# Intro to Python

* You probably need more than one language in your tool kit
* Python is a good "general purpose" language to complement R
* Very popular in "data science"
* Not bad to have on your resume, both for academic and non-academic career paths

# Today

* Overview of language features
* scipy
* numpy and pandas get special mentions
* plotting
* Interoperability with R

In [1]:
x = 1
type(x)

int

In [2]:
x = 1.0
type(x)

float

In [3]:
x = "Hello"
type(x)

str

# Tuples

In [4]:
x = (1,)
type(x)

tuple

In [5]:
x = 1,2 # Note: x = 1, makes a tuple, and can be a frustrating bug
type(x)

tuple

In [6]:
x[0]

1

In [7]:
x[0]=3

TypeError: 'tuple' object does not support item assignment

# Lists

In [8]:
x = [1, 3.0, "Hello"]
type(x)


list

In [9]:
x[0]

1

In [10]:
x[-1]

'Hello'

In [11]:
x[-2:]

[3.0, 'Hello']

In [12]:
x[0] = 13

# List traversal

In [13]:
for i in x:
    print(i)

13
3.0
Hello


In [14]:
for i in range(len(x)):
    print(x[i])

13
3.0
Hello


In [15]:
for i in range(0,len(x),2):
    print(x[i])

13
Hello


# Traversing multiple lists

In [16]:
y = ["Jane", "Mickey", "Aliah"]

In [17]:
for i,j in zip(x,y):
    print(i,j)

13 Jane
3.0 Mickey
Hello Aliah


# List comprehensions

In [18]:
i = [i for i in range(5)]

In [19]:
print(i)

[0, 1, 2, 3, 4]


# Dictionaries

In [20]:
x = {'a': 3, 4: "foo"}

In [21]:
x['a']

3

In [22]:
x[4]

'foo'

In [23]:
x[17]

KeyError: 17

# Files

* Extensive support for files.  We'll do some of this in lab
* gzip supported "out of the box"

# Functions

In [24]:
def add(x,y):
    return x + y
add(2,2)

4

In [25]:
def add(x,y=2):
    return x + y
add(2)

4

In [26]:
add(y=3,x=-7)

-4

# There is a lot more, but this covers some basics

* classes and object oriented programming
* Nice interfaces with [argparse](https://docs.python.org/3/howto/argparse.html) and [click](https://click.palletsprojects.com/en/7.x/).
* [pybind11](http://pybind11.readthedocs.io) is to Python and [Rcpp](http://www.rcpp.org) is to R.
* For those of you with some skills already, [Fluent Python](https://www.amazon.com/Fluent-Python-Concise-Effective-Programming/dp/1491946008/) is an amazing intermediate/advanced book.

# "Scientific Python"

* [scipy](http://scipy.org) (Show them the website!)
* Lots of routines for numerics and such.

# Numeric Python

Provides types that are based on C arrays and functions to act on them.

In [27]:
import numpy as np
x = np.array([i for i in range(3)], dtype=np.int32) # You can select the nummeric type.
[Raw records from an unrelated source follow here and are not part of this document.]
import Literature.AnabelianGeometry.SemiGraphs.ProfiniteHomToAnabPullback
import HarnessLib

/-!
# [SemiAnbd] §2/§3: the fibre functor of `B(𝒢)` defined by a tempered chart, its `π₁^temp(𝒢)`-action,
# and the equivariance of pull-back along a morphism (B7c at the level of fundamental groups)

Mochizuki, *Semi-graphs of anabelioids*, Publ. RIMS **42** (2006), §3 pp. 37–39: "we have natural
full embeddings `B(G) ↪ B^temp(G) ↪ B^cov(G)`" (Def. 3.5 (ii) p. 37), "`B^temp(π₁^temp(G)) ⥲ B^temp(G)`"
(Prop. 3.6 (ii) p. 38), "(iii) The full embedding `B(G) ↪ B^temp(G)` induces an injection
`π₁^temp(G) ↪ π̂₁(G)` of topological groups" (Prop. 3.6 (iii) p. 38 — here: the HOMOMORPHISM, as the
action of `π₁^temp(G)` on the fibre functor of `B(G)` defined by the chart; its injectivity is the
residual finiteness of `π₁^temp(G)`, not treated here), and Prop. 3.6 (iv) p. 39 ("Any morphism of
semi-graphs of anabelioids `G' → G` induces a morphism of temperoids `B^temp(G') → B^temp(G)` [by
pulling back tempered coverings of `G` to tempered coverings of `G'`]")
[cite: MochizukiSemiAnbd2006, Prop 3.6(iii) p.38].

For a profinite presentation `𝒢` with a chart `c : B^temp(𝒢) ≌ B^temp(Π)` (`TemperedPiChart`,
`Π = c.G` "=" `π₁^temp(𝒢)`):

* `chartFibre c h𝒢 : B(𝒢.toAnab) ⥤ Type` — the finite étale covering `X` goes to the underlying set
  of `c(X)`: the fibre functor of `B(𝒢)` DEFINED BY THE CHART;
* `chartAction c h𝒢 : Π →* Aut (chartFibre c h𝒢)` — `Π` acts on it (by `ρ`), with open point
  stabilisers: this is the homomorphism `π₁^temp(𝒢) → π̂₁(B(𝒢))` of Prop. 3.6 (iii) at the chart
  basepoint;
* `chartFibreIsoρ` — along a verticial homomorphism `ψ : Π_v → Π` (iso
  `c⁻¹ ⋙ (·)_v ≅ B^temp(ψ)`), `chartFibre ≅` (underlying sets of) the basepoint `ρ_v ⋙ forget` of
  `B(𝒢.toAnab)` through the vertex `v`, equivariantly for `Π_v` acting through `ψ`;
* **B7c (iii)**: for `F : 𝒢 ⟶ ℋ` and `φ : π₁^temp(𝒢) → π₁^temp(ℋ)` with
  `i : F.chartPullback c𝒢 cℋ ≅ B^temp(φ)` (the body of `Hom.Induces`), the canonical isomorphism
  `chartFibre cℋ ≅ F.toAnab^* ⋙ chartFibre c𝒢` (`Hom.chartFibrePullbackIso`, from
  `ProfiniteHomToAnabPullback.lean`) is `φ`-EQUIVARIANT (`Hom.chartAction_pullback`): the action of
  `φ g` upstairs is carried to the action of `g` on the pulled-back covering — "`φ̂ ∘ ι_𝒢 = ι_ℋ ∘ φ`"
  on the nose along this transport (abc-iut L3 bridge B7c, Π-level).

Nothing here takes a side on [IUTchIII] Cor. 3.12.
-/

noncomputable section

namespace Literature.AnabelianGeometry.SemiGraphs

open CategoryTheory CategoryTheory.Limits
open Literature.AnabelianGeometry.Anabelioids
open Literature.AlgebraicGeometry.Frobenioids (BCat)
open scoped FintypeCatDiscrete Pointwise

universe u

namespace ProfiniteSemiGraph

variable {𝒢 ℋ : ProfiniteSemiGraph.{u}}

/-! ### The fibre functor of `B(𝒢)` defined by a chart, and its `π₁^temp`-action -/

section Chart

variable (c : TemperedPiChart 𝒢) (h𝒢 : ∀ S : CovObj 𝒢, S.IsFinite → S.IsTempered)

/-- **The fibre functor of `B(𝒢)` defined by the chart `c`**: a finite étale covering `X ∈ B(𝒢.toAnab)`,
regarded as a tempered covering (`ofBObjTemp`), is carried by the chart to a `π₁^temp(𝒢)`-set `c(X)`;
take its underlying set ([SemiAnbd] Prop. 3.6 (ii)/(iii) pp. 38: `B(G) ↪ B^temp(G) ≃ B^temp(π₁^temp(G))`).
[cite: MochizukiSemiAnbd2006, Prop 3.6(iii) p.38] -/
def chartFibre : 𝒢.toAnab.BObj ⥤ Type u :=
  𝒢.ofBObjTemp h𝒢 ⋙ c.equiv.functor ⋙ (temperedAction c.G).ι ⋙ Action.forget (Type u) c.G

/-- The chart fibre of `X` is the underlying set of `c(X)` (definitional).
[cite: MochizukiSemiAnbd2006, Prop 3.6(iii) p.38] -/
theorem chartFibre_obj (X : 𝒢.toAnab.BObj) :
    (chartFibre c h𝒢).obj X = (c.equiv.functor.obj ((𝒢.ofBObjTemp h𝒢).obj X)).obj.V := rfl

/-- **The action of `π₁^temp(𝒢)` on the chart fibre functor** — the homomorphism
`π₁^temp(𝒢) → π̂₁(B(𝒢)) = Aut(fibre functor)` of [SemiAnbd] Prop. 3.6 (iii) p. 38 ("the full embedding
`B(G) ↪ B^temp(G)` induces an injection `π₁^temp(G) ↪ π̂₁(G)`"; injectivity not asserted here) at the
chart basepoint:
`g` acts on every `c(X)` by its structure action `ρ(g)`; naturality in `X` is the equivariance of the
morphisms of `B^temp(π₁^temp(𝒢))`. [cite: MochizukiSemiAnbd2006, Prop 3.6(iii) p.38] -/
def chartAction : c.G →* Aut (chartFibre c h𝒢) where
  toFun g :=
    NatIso.ofComponents
      (fun X => Action.ρAut (c.equiv.functor.obj ((𝒢.ofBObjTemp h𝒢).obj X)).obj g)
      (fun {X Y} f => ((c.equiv.functor.map ((𝒢.ofBObjTemp h𝒢).map f)).hom.comm g).symm)
  map_one' := by
    refine Iso.ext (NatTrans.ext (funext fun X => ?_))
    exact congrArg Iso.hom (map_one (Action.ρAut (c.equiv.functor.obj ((𝒢.ofBObjTemp h𝒢).obj X)).obj))
  map_mul' g g' := by
    refine Iso.ext (NatTrans.ext (funext fun X => ?_))
    exact congrArg Iso.hom
      (map_mul (Action.ρAut (c.equiv.functor.obj ((𝒢.ofBObjTemp h𝒢).obj X)).obj) g g')

/-- The chart action on elements: `g` acts on `c(X)` by `ρ(g)`. [cite: MochizukiSemiAnbd2006, Prop 3.6(iii) p.38] -/
@[simp] theorem chartAction_hom_app_apply (g : c.G) (X : 𝒢.toAnab.BObj)
    (y : (chartFibre c h𝒢).obj X) :
    (chartAction c h𝒢 g).hom.app X y =
      (c.equiv.functor.obj ((𝒢.ofBObjTemp h𝒢).obj X)).obj.ρ g y := rfl

/-- **Point stabilisers of the chart action are open** (the objects of `B^temp(Π)` are sets with
CONTINUOUS action, [SemiAnbd] §3 p. 33) — the homomorphism `π₁^temp(𝒢) → Aut(fibre functor)` is
continuous for the profinite topology generated by the point stabilisers.
[cite: MochizukiSemiAnbd2006, §3 p.33] -/
theorem isOpen_stabilizer_chartAction (X : 𝒢.toAnab.BObj) (y : (chartFibre c h𝒢).obj X) :
    IsOpen {g : c.G | (chartAction c h𝒢 g).hom.app X y = y} :=
  (c.equiv.functor.obj ((𝒢.ofBObjTemp h𝒢).obj X)).property.2 y

/-! ### Comparison with the basepoints through a vertex -/

/-- **The chart fibre functor is the basepoint of `B(𝒢.toAnab)` through the vertex `v`**, along a
verticial homomorphism `ψ : Π_v → π₁^temp(𝒢)` given WITH its defining isomorphism
`e : c⁻¹ ⋙ (·)_v ≅ B^temp(ψ)` ([SemiAnbd] Thm. 3.7 (i) p. 40, `IsVerticialHom`): naturally in `X`,
the underlying set of `c(X)` is the underlying set of the vertex fibre `X_v`
(`|c(X)| = |B^temp(ψ)(c(X))| ≅ |(c⁻¹ c X)_v| ≅ |X_v|`). [cite: MochizukiSemiAnbd2006, Thm 3.7(i) p.40] -/
def chartFibreIsoρ (v : 𝒢.graph.Vertex) (ψ : 𝒢.Gv v →ₜ* c.G)
    (e : c.equiv.inverse ⋙ ObjectProperty.ι _ ⋙ restrictV 𝒢 v ≅ BTemp.res ψ) :
    chartFibre c h𝒢 ≅
      𝒢.toAnab.ρ v ⋙ ObjectProperty.ι (Action.IsContinuous (V := FintypeCat.{u}) (G := 𝒢.Gv v)) ⋙
        Action.forget FintypeCat.{u} (𝒢.Gv v) ⋙ FintypeCat.incl :=
  -- |c X| = |res ψ (c X)| ≅ |(c⁻¹ (c X))_v| ≅ |(ofBObj X)_v| = |X_v|
  Functor.isoWhiskerLeft (𝒢.ofBObjTemp h𝒢 ⋙ c.equiv.functor)
      (Functor.isoWhiskerRight e.symm ((temperedAction (𝒢.Gv v)).ι ⋙ Action.forget (Type u) _)) ≪≫
    Functor.isoWhiskerLeft (𝒢.ofBObjTemp h𝒢)
      (Functor.isoWhiskerRight c.equiv.unitIso.symm
        (ObjectProperty.ι _ ⋙ restrictV 𝒢 v ⋙ (temperedAction (𝒢.Gv v)).ι ⋙
          Action.forget (Type u) _))

/-- On elements, `chartFibreIsoρ` is the underlying map of `e⁻¹` at `c(X)` followed by the vertex
component of the unit isomorphism of the chart. [cite: MochizukiSemiAnbd2006, Thm 3.7(i) p.40] -/
theorem chartFibreIsoρ_hom_app_apply (v : 𝒢.graph.Vertex) (ψ : 𝒢.Gv v →ₜ* c.G)
    (e : c.equiv.inverse ⋙ ObjectProperty.ι _ ⋙ restrictV 𝒢 v ≅ BTemp.res ψ) (X : 𝒢.toAnab.BObj)
    (y : (chartFibre c h𝒢).obj X) :
    (chartFibreIsoρ c h𝒢 v ψ e).hom.app X y =
      ((c.equiv.unitIso.inv.app ((𝒢.ofBObjTemp h𝒢).obj X)).hom.fV v).hom.hom
        ((e.inv.app (c.equiv.functor.obj ((𝒢.ofBObjTemp h𝒢).obj X))).hom.hom y) := rfl

/-- **Equivariance of `chartFibreIsoρ`**: the chart action of `ψ h` (`h ∈ Π_v`) corresponds to the
structure action `ρ(h)` of `Π_v` on the vertex fibre `X_v` — i.e. `chartAction ∘ ψ` IS the homomorphism `Π_v → Π_𝒢`
of [SemiAnbd] p. 23 at these basepoints ("natural continuous … outer homomorphism
`π̂₁(G_v) → π₁^temp(G)`", Thm. 3.7 (i)). [cite: MochizukiSemiAnbd2006, Thm 3.7(i) p.40] -/
theorem chartFibreIsoρ_equivariant (v : 𝒢.graph.Vertex) (ψ : 𝒢.Gv v →ₜ* c.G)
    (e : c.equiv.inverse ⋙ ObjectProperty.ι _ ⋙ restrictV 𝒢 v ≅ BTemp.res ψ) (X : 𝒢.toAnab.BObj)
    (h : 𝒢.Gv v) (y : (chartFibre c h𝒢).obj X) :
    (chartFibreIsoρ c h𝒢 v ψ e).hom.app X ((chartAction c h𝒢 (ψ h)).hom.app X y) =
      ConcreteCategory.hom ((X.S v).obj.ρ h) ((chartFibreIsoρ c h𝒢 v ψ e).hom.app X y) := by
  rw [chartFibreIsoρ_hom_app_apply, chartFibreIsoρ_hom_app_apply, chartAction_hom_app_apply]
  -- `e⁻¹` at `c X` is `Π_v`-equivariant from `B^temp(ψ)(c X)` to `(c⁻¹ c X)_v`
  have h1 := ConcreteCategory.congr_hom
    ((e.inv.app (c.equiv.functor.obj ((𝒢.ofBObjTemp h𝒢).obj X))).hom.comm h) y
  -- the unit isomorphism's vertex component is `Π_v`-equivariant
  have h2 := ConcreteCategory.congr_hom
    (((c.equiv.unitIso.inv.app ((𝒢.ofBObjTemp h𝒢).obj X)).hom.fV v).hom.comm h)
    ((e.inv.app (c.equiv.functor.obj ((𝒢.ofBObjTemp h𝒢).obj X))).hom.hom y)
  exact (congrArg (fun z => ((c.equiv.unitIso.inv.app ((𝒢.ofBObjTemp h𝒢).obj X)).hom.fV v).hom.hom z)
    h1).trans h2

end Chart

/-! ### B7c (iii): pulling back along `F` is equivariant along the induced homomorphism -/

namespace Hom

variable (F : Hom 𝒢 ℋ) {c𝒢 : TemperedPiChart 𝒢} {cℋ : TemperedPiChart ℋ} {φ : c𝒢.G →ₜ* cℋ.G}
  (h𝒢 : ∀ S : CovObj 𝒢, S.IsFinite → S.IsTempered) (hℋ : ∀ S : CovObj ℋ, S.IsFinite → S.IsTempered)

/-- The DATA form of `chart_res_iso_of_chartPullback_iso`: from an isomorphism
`i : F.chartPullback c𝒢 cℋ ≅ B^temp(φ)` (the body of `Hom.Induces`, [SemiAnbd] Prop. 3.6 (iv) p. 39) the
isomorphism `ofBObjTemp ⋙ c_ℋ ⋙ B^temp(φ) ≅ F.toAnab^* ⋙ ofBObjTemp ⋙ c_𝒢`.
[cite: MochizukiSemiAnbd2006, Prop 3.6(iv) p.39] -/
def chartResIso (i : F.chartPullback c𝒢 cℋ ≅ BTemp.res φ) :
    ℋ.ofBObjTemp hℋ ⋙ cℋ.equiv.functor ⋙ BTemp.res φ ≅
      F.toAnab.pullbackFunctor ⋙ 𝒢.ofBObjTemp h𝒢 ⋙ c𝒢.equiv.functor :=
  Functor.isoWhiskerLeft _ (Functor.isoWhiskerLeft _ i.symm) ≪≫
    Functor.isoWhiskerLeft _ (Functor.associator _ _ _).symm ≪≫
    Functor.isoWhiskerLeft _ (Functor.isoWhiskerRight cℋ.equiv.unitIso.symm _) ≪≫
    Functor.isoWhiskerLeft _ (Functor.leftUnitor _) ≪≫
    (Functor.associator _ _ _).symm ≪≫
    Functor.isoWhiskerRight (F.toAnabPullbackIsoTemp h𝒢 hℋ).symm _ ≪≫
    Functor.associator _ _ _

/-- **The canonical isomorphism of chart fibre functors** `chartFibre c_ℋ ≅ F.toAnab^* ⋙ chartFibre c_𝒢`
(forget `chartResIso`; `B^temp(φ)` does not change underlying sets).
[cite: MochizukiSemiAnbd2006, Prop 3.6(iv) p.39] -/
def chartFibrePullbackIso (i : F.chartPullback c𝒢 cℋ ≅ BTemp.res φ) :
    chartFibre cℋ hℋ ≅ F.toAnab.pullbackFunctor ⋙ chartFibre c𝒢 h𝒢 :=
  Functor.isoWhiskerRight (F.chartResIso h𝒢 hℋ i)
    ((temperedAction c𝒢.G).ι ⋙ Action.forget (Type u) c𝒢.G)

/-- On elements, `chartFibrePullbackIso i` is the underlying map of `chartResIso i`.
[cite: MochizukiSemiAnbd2006, Prop 3.6(iv) p.39] -/
theorem chartFibrePullbackIso_hom_app_apply (i : F.chartPullback c𝒢 cℋ ≅ BTemp.res φ)
    (X : ℋ.toAnab.BObj) (y : (chartFibre cℋ hℋ).obj X) :
    (F.chartFibrePullbackIso h𝒢 hℋ i).hom.app X y = ((F.chartResIso h𝒢 hℋ i).hom.app X).hom.hom y :=
  rfl

/-- **B7c (iii) — `φ̂ ∘ ι_𝒢 = ι_ℋ ∘ φ` on the nose along the canonical transport** ([SemiAnbd]
Prop. 3.6 (iv) p. 39, compatibility of the induced `π₁^temp(𝒢) → π₁^temp(ℋ)` with the induced morphism
of anabelioids `B(𝒢) → B(ℋ)` on fundamental groups): for `g ∈ π₁^temp(𝒢)`, the action of `φ g` on the
chart fibre of `X ∈ B(ℋ)` is carried by `chartFibrePullbackIso i` to the action of `g` on the chart fibre
of the pulled-back covering `F.toAnab^* X` — because `(chartResIso i)_X` is a morphism of
`B^temp(π₁^temp(𝒢))`, hence equivariant. [cite: MochizukiSemiAnbd2006, Prop 3.6(iv) p.39] -/
theorem chartAction_pullback (i : F.chartPullback c𝒢 cℋ ≅ BTemp.res φ) (g : c𝒢.G)
    (X : ℋ.toAnab.BObj) (y : (chartFibre cℋ hℋ).obj X) :
    (F.chartFibrePullbackIso h𝒢 hℋ i).hom.app X ((chartAction cℋ hℋ (φ g)).hom.app X y) =
      (chartAction c𝒢 h𝒢 g).hom.app (F.toAnab.pullbackFunctor.obj X)
        ((F.chartFibrePullbackIso h𝒢 hℋ i).hom.app X y) :=
  ConcreteCategory.congr_hom (((F.chartResIso h𝒢 hℋ i).hom.app X).hom.comm g) y

/-- The same for the inverse transport. [cite: MochizukiSemiAnbd2006, Prop 3.6(iv) p.39] -/
theorem chartAction_pullback_inv (i : F.chartPullback c𝒢 cℋ ≅ BTemp.res φ) (g : c𝒢.G)
    (X : ℋ.toAnab.BObj) (y : (F.toAnab.pullbackFunctor ⋙ chartFibre c𝒢 h𝒢).obj X) :
    (F.chartFibrePullbackIso h𝒢 hℋ i).inv.app X
        ((chartAction c𝒢 h𝒢 g).hom.app (F.toAnab.pullbackFunctor.obj X) y) =
      (chartAction cℋ hℋ (φ g)).hom.app X ((F.chartFibrePullbackIso h𝒢 hℋ i).inv.app X y) :=
  ConcreteCategory.congr_hom (((F.chartResIso h𝒢 hℋ i).inv.app X).hom.comm g) y

/-- **B7c (iii) in `Aut`-form**: conjugating the whiskered chart action of `g` by the canonical
isomorphism gives the chart action of `φ g`: `J ≫ (F.toAnab^* ◁ ι_𝒢(g)) ≫ J⁻¹ = ι_ℋ(φ g)`.
[cite: MochizukiSemiAnbd2006, Prop 3.6(iv) p.39] -/
theorem chartFibrePullbackIso_conj (i : F.chartPullback c𝒢 cℋ ≅ BTemp.res φ) (g : c𝒢.G) :
    (F.chartFibrePullbackIso h𝒢 hℋ i).hom ≫
        Functor.whiskerLeft F.toAnab.pullbackFunctor (chartAction c𝒢 h𝒢 g).hom ≫
        (F.chartFibrePullbackIso h𝒢 hℋ i).inv =
      (chartAction cℋ hℋ (φ g)).hom := by
  rw [← Category.assoc, Iso.comp_inv_eq]
  ext X y
  change (Functor.whiskerLeft F.toAnab.pullbackFunctor (chartAction c𝒢 h𝒢 g).hom).app X
      ((F.chartFibrePullbackIso h𝒢 hℋ i).hom.app X y) =
    (F.chartFibrePullbackIso h𝒢 hℋ i).hom.app X ((chartAction cℋ hℋ (φ g)).hom.app X y)
  exact (F.chartAction_pullback h𝒢 hℋ i g X y).symm

end Hom

end ProfiniteSemiGraph

end Literature.AnabelianGeometry.SemiGraphs

end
All the C types are supported
x

array([0, 1, 2], dtype=int32)

In [28]:
x = np.identity(2)
x[1,0]=0.5
x

array([[1. , 0. ],
       [0.5, 1. ]])

In [29]:
np.linalg.cholesky(x)

array([[1.       , 0.       ],
       [0.5      , 0.8660254]])

# Pandas

Provides the analog to R's `data.frame` *and* a lot of the `dplyr`-like aggregation functionality

In [30]:
import pandas as pd
x = pd.DataFrame({'x':[1.,2.,3.,1.,2.,3.],'y':['A','A','A','B','B','B']})

In [31]:
x.groupby(['y']).mean()

Unnamed: 0_level_0,x
y,Unnamed: 1_level_1
A,2.0
B,2.0


# Plotting

Lots of options.  WE will play with some in lab.

* [matplotlib](http://www.matplotlib.org) is the standard plotting library.  Complex.  Extremely powerful.  Idiosyncratic
* [seaborn](https://seaborn.pydata.org/) is AWESEOME.  Based on matplotlib, but higher-level.
* There area ports of ggplot2's grammar.  [plotnine](https://github.com/has2k1/plotnine) has been recommended to me.
* [holoviews](http://holoviews.org/) and [bokeh](https://bokeh.pydata.org/en/latest/) make nice web-centric graphics powered by Javascript.